=== Activity ===
Reproduce the records exactly, beginning with their first line and ending with the line that contains "whence the truth-table", and output nothing more.

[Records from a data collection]
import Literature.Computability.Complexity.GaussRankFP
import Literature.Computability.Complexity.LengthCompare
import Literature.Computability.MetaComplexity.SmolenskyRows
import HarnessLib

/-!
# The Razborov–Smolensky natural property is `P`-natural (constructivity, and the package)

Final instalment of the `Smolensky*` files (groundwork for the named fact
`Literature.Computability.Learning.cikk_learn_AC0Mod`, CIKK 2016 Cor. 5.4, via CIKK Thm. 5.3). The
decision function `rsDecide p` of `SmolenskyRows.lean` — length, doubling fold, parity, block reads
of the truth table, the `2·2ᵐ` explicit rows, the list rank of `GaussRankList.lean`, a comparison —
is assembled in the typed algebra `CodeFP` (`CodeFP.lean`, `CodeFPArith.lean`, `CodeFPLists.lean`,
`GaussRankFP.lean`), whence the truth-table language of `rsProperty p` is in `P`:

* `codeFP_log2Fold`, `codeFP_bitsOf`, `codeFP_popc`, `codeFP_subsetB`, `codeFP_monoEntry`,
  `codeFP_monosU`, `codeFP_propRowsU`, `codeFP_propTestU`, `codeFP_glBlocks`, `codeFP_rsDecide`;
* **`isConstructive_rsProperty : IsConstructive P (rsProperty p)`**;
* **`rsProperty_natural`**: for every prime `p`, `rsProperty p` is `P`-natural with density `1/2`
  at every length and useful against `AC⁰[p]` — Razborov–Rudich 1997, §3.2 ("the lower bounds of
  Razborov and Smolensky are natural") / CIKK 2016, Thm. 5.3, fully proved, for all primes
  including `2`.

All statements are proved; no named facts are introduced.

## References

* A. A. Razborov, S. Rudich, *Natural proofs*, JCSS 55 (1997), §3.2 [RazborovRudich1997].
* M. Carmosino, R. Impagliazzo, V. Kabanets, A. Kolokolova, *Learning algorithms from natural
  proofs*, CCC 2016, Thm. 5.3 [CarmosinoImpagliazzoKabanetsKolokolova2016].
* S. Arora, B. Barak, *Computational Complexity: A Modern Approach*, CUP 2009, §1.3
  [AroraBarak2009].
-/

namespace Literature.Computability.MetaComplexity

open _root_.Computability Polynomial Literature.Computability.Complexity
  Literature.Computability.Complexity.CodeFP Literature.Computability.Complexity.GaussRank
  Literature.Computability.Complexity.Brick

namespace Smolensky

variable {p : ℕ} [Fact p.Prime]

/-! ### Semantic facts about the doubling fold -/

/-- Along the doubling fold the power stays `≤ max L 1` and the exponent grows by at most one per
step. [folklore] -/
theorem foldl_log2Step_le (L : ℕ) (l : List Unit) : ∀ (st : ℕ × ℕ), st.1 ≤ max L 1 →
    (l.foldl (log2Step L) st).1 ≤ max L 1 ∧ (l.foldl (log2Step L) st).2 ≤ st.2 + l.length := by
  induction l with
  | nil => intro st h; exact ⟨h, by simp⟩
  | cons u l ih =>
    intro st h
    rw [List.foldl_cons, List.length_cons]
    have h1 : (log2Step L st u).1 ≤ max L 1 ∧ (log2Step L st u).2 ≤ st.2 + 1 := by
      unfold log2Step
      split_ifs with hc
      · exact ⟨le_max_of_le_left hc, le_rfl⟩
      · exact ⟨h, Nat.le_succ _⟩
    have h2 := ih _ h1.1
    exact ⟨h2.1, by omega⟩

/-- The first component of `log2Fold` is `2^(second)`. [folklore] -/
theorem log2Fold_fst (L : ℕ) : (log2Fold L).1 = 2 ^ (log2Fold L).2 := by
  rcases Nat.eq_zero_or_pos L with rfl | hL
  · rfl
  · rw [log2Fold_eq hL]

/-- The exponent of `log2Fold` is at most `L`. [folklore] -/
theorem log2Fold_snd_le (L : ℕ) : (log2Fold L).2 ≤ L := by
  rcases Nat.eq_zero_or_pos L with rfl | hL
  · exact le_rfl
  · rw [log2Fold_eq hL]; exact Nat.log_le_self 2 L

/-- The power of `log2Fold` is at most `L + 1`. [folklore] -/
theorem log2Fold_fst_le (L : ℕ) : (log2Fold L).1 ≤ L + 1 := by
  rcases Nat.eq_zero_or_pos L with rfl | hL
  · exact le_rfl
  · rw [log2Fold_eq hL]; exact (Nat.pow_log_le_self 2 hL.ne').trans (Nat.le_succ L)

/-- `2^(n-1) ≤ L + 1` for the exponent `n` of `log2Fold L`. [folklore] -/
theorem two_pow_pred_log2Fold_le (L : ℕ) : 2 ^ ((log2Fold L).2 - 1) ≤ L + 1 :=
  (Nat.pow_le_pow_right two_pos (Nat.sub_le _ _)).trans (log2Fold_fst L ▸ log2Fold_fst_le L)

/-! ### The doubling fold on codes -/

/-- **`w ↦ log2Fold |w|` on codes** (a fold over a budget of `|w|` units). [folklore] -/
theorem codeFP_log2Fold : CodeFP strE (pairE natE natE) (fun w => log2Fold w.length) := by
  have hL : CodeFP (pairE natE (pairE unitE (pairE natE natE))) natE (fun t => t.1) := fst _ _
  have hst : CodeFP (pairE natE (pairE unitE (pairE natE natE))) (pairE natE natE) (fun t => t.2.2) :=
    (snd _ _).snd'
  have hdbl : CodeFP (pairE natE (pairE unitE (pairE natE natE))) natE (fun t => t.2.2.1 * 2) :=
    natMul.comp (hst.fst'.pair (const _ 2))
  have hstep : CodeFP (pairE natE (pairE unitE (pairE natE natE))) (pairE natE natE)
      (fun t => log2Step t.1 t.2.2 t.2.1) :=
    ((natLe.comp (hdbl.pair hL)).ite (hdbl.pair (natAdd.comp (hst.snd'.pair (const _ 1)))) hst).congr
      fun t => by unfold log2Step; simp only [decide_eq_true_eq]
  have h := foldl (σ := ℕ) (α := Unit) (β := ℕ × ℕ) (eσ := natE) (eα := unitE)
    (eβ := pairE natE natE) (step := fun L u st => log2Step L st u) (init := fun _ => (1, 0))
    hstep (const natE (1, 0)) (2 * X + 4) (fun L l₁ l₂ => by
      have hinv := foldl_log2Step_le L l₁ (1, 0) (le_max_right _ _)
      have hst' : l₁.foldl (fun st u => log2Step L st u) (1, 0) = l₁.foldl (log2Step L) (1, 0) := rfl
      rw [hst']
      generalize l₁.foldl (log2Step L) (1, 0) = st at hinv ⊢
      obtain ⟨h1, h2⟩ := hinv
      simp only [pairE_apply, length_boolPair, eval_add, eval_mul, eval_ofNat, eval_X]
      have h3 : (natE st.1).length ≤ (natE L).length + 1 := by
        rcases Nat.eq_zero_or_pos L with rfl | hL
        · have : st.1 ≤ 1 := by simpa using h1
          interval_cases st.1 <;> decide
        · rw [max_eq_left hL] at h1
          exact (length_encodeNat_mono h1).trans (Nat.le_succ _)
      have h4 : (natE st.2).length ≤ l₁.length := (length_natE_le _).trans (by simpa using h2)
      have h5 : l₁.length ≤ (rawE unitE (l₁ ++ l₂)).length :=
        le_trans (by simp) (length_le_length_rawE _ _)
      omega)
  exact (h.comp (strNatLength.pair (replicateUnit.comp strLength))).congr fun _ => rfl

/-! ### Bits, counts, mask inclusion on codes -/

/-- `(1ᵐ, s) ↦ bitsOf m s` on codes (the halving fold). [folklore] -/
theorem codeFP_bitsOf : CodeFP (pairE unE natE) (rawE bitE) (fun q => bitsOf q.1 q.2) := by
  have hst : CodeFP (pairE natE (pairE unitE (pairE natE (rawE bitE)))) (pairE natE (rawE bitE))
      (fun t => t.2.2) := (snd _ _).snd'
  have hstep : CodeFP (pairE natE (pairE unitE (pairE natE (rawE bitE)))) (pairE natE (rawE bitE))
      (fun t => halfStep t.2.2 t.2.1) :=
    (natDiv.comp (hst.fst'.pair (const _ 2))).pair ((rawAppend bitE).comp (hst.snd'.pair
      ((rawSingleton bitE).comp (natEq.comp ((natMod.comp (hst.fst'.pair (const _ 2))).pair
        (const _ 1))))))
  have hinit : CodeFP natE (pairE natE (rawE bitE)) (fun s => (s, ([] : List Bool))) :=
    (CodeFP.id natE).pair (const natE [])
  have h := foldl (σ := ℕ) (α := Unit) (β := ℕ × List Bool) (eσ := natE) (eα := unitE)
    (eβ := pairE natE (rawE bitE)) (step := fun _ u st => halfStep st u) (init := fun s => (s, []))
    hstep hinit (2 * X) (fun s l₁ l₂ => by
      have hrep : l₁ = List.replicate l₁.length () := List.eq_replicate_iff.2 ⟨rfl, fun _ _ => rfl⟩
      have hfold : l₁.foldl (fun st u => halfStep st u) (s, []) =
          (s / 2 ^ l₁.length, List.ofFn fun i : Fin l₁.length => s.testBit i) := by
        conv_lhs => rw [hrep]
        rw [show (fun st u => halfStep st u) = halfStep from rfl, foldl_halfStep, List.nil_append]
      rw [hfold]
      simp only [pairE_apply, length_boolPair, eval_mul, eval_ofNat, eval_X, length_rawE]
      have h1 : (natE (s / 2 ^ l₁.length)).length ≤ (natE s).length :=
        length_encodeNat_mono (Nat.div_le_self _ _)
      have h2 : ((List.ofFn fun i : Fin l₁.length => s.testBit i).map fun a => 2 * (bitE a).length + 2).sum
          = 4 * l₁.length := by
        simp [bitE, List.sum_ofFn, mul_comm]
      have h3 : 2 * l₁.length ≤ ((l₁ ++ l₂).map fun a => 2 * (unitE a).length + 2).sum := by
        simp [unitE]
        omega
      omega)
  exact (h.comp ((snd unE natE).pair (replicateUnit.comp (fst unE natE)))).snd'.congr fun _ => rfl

=== Task answer ===
import Literature.Computability.Complexity.GaussRankFP
import Literature.Computability.Complexity.LengthCompare
import Literature.Computability.MetaComplexity.SmolenskyRows
import HarnessLib

/-!
# The Razborov–Smolensky natural property is `P`-natural (constructivity, and the package)

Final instalment of the `Smolensky*` files (groundwork for the named fact
`Literature.Computability.Learning.cikk_learn_AC0Mod`, CIKK 2016 Cor. 5.4, via CIKK Thm. 5.3). The
decision function `rsDecide p` of `SmolenskyRows.lean` — length, doubling fold, parity, block reads
of the truth table, the `2·2ᵐ` explicit rows, the list rank of `GaussRankList.lean`, a comparison —
is assembled in the typed algebra `CodeFP` (`CodeFP.lean`, `CodeFPArith.lean`, `CodeFPLists.lean`,
`GaussRankFP.lean`), whence the truth-table language of `rsProperty p` is in `P`:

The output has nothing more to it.